Exercise requirements – Repeat verbatim, and only, the lines of the data below, beginning at the line that contains "has no zero" and stopping after the line that contains "theorem eval_linvBt (x".

#### Dataset entries

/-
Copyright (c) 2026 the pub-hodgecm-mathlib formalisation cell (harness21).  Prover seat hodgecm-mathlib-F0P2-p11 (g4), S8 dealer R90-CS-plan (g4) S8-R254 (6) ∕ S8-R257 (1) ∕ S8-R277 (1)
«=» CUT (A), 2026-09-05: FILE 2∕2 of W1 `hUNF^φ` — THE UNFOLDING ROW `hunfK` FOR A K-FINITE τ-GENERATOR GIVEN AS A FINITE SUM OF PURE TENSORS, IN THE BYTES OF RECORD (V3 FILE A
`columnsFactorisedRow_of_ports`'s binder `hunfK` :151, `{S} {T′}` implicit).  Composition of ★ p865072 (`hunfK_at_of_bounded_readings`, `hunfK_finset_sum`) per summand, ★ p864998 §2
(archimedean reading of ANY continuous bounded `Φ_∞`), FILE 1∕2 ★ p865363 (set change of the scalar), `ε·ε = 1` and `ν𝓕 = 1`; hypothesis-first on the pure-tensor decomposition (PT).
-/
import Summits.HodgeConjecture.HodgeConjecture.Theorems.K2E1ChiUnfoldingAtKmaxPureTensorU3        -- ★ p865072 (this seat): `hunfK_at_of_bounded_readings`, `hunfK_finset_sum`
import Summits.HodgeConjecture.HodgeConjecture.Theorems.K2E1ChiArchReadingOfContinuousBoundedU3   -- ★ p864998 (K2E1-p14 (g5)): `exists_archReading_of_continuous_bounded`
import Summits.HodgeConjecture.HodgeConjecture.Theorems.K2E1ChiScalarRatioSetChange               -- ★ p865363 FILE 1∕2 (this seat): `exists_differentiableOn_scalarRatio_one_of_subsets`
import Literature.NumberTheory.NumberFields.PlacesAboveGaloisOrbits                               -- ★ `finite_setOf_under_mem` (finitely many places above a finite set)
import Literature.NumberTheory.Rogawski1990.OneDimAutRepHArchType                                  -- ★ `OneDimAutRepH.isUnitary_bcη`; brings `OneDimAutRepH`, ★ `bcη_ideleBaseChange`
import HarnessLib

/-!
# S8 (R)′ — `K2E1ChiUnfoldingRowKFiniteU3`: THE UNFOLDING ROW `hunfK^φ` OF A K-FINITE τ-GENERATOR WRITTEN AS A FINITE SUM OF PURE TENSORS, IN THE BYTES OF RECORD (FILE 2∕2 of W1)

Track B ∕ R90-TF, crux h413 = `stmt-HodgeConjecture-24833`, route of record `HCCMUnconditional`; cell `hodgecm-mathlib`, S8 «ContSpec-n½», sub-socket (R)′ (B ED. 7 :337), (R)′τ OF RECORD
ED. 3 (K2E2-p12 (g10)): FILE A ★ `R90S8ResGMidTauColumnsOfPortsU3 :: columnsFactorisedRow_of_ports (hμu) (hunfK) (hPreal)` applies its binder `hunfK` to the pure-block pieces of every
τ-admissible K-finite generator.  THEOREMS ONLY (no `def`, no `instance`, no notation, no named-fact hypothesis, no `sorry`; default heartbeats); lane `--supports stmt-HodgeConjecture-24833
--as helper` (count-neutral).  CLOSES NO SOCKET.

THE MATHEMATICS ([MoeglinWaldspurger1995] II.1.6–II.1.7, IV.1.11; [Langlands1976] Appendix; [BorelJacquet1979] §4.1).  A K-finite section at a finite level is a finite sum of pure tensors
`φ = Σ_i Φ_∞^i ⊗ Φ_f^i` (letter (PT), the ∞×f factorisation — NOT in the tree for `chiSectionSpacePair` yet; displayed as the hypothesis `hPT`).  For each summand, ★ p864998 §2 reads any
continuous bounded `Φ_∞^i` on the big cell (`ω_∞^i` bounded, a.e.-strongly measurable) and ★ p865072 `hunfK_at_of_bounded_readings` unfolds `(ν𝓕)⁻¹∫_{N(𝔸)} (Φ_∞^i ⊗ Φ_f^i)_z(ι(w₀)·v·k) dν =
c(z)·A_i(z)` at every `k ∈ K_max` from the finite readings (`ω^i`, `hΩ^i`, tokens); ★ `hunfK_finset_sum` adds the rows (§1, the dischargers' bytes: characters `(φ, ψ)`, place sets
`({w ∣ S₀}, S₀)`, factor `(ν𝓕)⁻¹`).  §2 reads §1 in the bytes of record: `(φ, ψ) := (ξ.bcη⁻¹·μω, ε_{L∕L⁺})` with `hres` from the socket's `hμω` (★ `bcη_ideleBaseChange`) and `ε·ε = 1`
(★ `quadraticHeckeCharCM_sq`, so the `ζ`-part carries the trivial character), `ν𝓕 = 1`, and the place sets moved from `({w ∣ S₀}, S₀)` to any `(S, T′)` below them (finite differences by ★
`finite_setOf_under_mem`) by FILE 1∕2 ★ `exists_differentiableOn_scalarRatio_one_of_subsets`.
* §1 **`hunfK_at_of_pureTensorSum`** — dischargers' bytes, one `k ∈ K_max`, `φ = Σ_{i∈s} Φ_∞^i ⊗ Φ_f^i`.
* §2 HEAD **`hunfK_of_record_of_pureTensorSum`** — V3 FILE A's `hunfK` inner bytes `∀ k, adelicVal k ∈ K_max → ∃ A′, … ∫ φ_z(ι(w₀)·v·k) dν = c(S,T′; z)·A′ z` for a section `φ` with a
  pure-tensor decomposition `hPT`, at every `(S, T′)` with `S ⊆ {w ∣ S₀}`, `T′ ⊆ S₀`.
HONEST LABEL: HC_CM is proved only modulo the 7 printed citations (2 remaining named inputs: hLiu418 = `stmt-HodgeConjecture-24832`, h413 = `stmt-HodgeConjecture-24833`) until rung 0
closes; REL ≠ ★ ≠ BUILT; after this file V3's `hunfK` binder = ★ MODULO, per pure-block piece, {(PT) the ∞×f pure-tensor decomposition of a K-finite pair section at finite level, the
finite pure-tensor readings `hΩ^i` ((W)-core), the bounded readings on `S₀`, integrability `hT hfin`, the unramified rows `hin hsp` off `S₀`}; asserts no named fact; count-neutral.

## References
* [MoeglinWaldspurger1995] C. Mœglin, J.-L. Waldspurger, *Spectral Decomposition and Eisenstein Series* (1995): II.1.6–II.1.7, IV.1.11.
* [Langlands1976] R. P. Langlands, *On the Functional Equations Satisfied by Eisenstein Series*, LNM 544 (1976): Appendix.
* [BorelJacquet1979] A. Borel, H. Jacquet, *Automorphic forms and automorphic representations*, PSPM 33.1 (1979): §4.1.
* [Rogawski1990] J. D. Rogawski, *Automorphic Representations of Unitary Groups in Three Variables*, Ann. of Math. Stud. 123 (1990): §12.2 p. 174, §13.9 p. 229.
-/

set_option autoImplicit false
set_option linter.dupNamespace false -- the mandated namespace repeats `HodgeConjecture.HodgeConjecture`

########
#### Dataset entries

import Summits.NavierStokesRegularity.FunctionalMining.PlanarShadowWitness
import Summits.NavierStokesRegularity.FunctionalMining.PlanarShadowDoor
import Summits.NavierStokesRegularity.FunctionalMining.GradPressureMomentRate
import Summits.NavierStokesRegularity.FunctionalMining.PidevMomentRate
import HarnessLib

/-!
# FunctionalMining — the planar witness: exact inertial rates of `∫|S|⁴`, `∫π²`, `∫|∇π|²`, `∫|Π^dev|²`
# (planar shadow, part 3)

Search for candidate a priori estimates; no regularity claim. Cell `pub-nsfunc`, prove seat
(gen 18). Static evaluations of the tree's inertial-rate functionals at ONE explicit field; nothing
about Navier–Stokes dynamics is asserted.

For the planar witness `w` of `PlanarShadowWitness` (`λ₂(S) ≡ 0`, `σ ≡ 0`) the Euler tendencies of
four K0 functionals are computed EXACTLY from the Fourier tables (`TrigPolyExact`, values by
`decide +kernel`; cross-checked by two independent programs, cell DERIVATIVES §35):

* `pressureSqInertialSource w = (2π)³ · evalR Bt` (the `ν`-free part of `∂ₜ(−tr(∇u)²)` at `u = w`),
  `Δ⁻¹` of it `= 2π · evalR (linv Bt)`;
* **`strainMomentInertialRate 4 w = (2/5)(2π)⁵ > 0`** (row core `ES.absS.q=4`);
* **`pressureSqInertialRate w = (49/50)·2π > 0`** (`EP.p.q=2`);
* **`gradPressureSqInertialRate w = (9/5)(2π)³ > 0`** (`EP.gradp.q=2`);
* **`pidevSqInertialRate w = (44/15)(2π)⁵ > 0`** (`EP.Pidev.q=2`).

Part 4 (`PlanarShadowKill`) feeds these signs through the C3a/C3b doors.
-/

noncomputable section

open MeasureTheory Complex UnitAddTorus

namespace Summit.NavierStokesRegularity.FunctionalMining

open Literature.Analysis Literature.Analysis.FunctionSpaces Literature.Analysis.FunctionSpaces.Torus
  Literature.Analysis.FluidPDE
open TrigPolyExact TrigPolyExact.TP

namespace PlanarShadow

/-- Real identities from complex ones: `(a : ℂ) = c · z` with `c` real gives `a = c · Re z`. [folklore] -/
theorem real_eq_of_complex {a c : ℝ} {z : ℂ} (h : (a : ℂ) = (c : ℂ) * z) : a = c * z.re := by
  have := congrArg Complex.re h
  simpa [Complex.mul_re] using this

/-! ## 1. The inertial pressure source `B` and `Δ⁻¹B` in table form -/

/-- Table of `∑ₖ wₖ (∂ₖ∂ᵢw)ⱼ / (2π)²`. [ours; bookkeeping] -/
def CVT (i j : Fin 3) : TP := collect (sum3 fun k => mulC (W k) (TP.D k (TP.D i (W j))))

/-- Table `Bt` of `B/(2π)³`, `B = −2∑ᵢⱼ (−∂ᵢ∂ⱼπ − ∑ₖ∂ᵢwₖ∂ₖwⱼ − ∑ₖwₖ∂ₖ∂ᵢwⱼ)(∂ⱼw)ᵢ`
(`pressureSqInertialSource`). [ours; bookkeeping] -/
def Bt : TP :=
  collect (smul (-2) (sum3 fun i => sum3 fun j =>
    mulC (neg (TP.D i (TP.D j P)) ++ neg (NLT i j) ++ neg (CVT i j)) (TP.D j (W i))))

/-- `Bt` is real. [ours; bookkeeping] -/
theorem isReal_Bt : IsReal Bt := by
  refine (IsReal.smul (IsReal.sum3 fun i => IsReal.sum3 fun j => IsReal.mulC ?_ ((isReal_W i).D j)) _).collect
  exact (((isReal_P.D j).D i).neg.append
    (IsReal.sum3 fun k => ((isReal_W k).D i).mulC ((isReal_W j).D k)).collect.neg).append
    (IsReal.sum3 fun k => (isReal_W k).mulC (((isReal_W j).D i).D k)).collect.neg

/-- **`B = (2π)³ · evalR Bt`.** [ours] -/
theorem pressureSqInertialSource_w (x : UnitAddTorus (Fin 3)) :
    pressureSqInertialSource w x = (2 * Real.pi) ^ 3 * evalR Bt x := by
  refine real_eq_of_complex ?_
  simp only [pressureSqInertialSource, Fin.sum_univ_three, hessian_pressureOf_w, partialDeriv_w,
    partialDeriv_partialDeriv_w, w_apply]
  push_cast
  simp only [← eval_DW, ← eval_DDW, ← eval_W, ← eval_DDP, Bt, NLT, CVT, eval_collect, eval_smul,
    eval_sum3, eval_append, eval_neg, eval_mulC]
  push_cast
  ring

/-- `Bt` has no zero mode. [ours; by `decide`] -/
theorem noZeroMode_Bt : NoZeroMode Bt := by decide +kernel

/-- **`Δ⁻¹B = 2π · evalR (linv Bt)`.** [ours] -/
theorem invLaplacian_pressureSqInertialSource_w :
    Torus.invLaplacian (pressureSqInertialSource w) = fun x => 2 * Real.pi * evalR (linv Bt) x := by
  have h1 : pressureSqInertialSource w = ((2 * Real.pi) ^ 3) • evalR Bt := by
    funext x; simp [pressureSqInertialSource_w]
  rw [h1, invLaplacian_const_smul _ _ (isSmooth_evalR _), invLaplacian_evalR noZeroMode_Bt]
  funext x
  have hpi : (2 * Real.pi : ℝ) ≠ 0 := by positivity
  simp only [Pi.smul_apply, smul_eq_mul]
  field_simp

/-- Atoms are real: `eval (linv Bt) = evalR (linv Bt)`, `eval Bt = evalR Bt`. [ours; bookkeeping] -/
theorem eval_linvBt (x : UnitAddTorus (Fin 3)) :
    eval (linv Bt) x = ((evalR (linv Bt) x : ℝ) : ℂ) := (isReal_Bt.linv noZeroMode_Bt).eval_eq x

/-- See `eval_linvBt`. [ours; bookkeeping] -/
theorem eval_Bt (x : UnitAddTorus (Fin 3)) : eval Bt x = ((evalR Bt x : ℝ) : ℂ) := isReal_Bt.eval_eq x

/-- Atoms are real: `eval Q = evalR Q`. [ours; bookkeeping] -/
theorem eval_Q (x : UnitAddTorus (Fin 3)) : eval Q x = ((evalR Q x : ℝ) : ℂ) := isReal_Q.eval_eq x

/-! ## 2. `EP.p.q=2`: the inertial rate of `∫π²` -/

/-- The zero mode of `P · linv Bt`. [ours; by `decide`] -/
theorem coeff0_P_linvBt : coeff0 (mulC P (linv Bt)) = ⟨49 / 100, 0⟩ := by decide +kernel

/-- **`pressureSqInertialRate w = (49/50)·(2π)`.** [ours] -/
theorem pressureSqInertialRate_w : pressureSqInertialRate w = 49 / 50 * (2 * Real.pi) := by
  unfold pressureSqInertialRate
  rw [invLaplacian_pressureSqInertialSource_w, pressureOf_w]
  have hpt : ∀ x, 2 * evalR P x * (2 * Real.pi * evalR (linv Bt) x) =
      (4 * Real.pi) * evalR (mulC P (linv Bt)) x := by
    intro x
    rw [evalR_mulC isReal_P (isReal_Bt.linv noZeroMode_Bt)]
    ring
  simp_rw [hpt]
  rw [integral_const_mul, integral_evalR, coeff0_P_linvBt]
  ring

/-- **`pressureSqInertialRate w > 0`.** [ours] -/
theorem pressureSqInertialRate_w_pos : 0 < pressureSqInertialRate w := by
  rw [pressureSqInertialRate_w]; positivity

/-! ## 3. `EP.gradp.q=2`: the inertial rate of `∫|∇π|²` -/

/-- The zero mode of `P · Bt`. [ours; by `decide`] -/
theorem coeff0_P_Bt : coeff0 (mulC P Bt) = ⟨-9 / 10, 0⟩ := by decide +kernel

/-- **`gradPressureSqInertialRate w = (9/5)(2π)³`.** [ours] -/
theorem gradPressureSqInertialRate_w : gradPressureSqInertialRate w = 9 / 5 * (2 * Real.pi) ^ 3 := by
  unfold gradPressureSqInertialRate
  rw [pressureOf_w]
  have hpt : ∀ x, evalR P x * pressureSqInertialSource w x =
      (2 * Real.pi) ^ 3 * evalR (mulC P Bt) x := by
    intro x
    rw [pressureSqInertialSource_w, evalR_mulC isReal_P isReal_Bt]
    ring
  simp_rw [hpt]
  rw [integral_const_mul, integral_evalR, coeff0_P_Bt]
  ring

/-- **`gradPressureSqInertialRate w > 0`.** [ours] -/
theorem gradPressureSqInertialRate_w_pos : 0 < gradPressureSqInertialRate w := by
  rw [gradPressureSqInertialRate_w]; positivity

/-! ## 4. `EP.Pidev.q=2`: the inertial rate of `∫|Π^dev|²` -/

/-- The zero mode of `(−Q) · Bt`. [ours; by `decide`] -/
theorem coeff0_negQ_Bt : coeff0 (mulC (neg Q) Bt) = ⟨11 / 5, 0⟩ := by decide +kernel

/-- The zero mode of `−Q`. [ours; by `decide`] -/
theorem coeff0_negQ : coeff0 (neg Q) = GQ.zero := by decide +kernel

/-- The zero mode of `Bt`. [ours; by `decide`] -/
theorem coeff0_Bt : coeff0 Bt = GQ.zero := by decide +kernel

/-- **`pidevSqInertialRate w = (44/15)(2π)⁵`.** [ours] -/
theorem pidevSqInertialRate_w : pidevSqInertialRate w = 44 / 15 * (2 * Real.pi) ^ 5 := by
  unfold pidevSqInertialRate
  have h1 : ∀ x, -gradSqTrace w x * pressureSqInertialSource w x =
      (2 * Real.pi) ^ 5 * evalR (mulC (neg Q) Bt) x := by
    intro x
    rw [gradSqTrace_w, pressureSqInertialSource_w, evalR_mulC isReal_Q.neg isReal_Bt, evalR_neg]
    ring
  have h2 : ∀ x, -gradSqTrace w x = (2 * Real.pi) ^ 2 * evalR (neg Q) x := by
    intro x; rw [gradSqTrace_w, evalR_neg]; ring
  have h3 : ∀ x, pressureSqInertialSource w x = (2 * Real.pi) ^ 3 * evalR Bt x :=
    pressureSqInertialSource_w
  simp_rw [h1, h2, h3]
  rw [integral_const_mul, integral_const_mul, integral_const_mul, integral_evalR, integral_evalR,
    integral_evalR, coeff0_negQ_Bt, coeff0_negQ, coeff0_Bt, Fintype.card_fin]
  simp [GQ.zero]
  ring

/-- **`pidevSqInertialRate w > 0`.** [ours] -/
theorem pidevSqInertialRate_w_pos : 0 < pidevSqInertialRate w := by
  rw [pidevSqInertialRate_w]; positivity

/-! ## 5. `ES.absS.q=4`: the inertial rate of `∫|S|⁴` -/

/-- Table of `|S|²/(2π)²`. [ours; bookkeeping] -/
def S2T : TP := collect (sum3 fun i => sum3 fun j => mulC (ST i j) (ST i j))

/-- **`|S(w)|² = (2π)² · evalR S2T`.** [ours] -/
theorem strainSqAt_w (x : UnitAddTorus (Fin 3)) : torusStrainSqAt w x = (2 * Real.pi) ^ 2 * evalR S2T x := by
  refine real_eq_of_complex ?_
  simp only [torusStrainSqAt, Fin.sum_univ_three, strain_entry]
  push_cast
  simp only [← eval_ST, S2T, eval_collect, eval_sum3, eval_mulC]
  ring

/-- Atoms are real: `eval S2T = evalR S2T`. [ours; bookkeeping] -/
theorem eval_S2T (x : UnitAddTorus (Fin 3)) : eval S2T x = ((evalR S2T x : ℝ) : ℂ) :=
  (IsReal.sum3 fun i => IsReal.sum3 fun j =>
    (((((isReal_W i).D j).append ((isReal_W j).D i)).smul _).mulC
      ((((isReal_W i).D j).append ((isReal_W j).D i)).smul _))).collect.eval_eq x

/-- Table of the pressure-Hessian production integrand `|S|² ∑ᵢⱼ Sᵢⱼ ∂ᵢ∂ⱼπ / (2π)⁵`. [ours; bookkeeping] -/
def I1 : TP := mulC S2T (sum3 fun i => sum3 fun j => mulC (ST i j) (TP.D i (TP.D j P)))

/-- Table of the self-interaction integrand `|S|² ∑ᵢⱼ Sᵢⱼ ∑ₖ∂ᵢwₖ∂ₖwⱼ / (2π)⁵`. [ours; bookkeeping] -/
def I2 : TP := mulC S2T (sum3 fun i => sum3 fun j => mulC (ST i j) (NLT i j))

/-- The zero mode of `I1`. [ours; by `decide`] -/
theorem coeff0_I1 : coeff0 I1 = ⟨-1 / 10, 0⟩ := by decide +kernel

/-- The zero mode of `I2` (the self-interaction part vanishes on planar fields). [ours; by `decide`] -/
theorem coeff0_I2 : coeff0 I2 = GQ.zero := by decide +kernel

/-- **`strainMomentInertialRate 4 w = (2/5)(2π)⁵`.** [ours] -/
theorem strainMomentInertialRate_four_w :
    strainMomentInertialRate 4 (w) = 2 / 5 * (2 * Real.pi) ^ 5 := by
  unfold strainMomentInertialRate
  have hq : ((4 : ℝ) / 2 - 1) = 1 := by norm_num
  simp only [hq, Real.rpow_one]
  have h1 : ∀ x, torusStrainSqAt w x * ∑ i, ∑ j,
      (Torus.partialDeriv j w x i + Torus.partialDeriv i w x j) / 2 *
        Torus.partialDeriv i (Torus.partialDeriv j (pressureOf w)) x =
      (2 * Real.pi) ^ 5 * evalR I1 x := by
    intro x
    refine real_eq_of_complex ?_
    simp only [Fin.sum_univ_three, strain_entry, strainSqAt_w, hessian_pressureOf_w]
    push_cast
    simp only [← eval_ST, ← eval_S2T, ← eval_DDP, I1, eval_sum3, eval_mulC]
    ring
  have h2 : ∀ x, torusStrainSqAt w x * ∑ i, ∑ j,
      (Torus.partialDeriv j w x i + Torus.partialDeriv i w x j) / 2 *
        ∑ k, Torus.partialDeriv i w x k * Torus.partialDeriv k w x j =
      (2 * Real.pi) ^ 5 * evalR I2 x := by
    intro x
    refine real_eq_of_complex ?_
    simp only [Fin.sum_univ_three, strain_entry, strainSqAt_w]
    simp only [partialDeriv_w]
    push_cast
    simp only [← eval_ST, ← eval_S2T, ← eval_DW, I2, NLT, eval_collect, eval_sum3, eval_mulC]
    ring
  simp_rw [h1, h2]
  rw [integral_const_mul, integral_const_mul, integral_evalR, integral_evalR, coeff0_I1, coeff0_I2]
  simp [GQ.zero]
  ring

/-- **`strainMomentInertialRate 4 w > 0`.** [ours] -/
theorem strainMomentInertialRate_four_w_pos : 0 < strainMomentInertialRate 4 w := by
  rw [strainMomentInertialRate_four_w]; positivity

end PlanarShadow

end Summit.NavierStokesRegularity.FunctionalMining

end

########

Your solution –
/-- `Bt` has no zero mode. [ours; by `decide`] -/
theorem noZeroMode_Bt : NoZeroMode Bt := by decide +kernel

/-- **`Δ⁻¹B = 2π · evalR (linv Bt)`.** [ours] -/
theorem invLaplacian_pressureSqInertialSource_w :
    Torus.invLaplacian (pressureSqInertialSource w) = fun x => 2 * Real.pi * evalR (linv Bt) x := by
  have h1 : pressureSqInertialSource w = ((2 * Real.pi) ^ 3) • evalR Bt := by
    funext x; simp [pressureSqInertialSource_w]
  rw [h1, invLaplacian_const_smul _ _ (isSmooth_evalR _), invLaplacian_evalR noZeroMode_Bt]
  funext x
  have hpi : (2 * Real.pi : ℝ) ≠ 0 := by positivity
  simp only [Pi.smul_apply, smul_eq_mul]
  field_simp

/-- Atoms are real: `eval (linv Bt) = evalR (linv Bt)`, `eval Bt = evalR Bt`. [ours; bookkeeping] -/
theorem eval_linvBt (x : UnitAddTorus (Fin 3)) :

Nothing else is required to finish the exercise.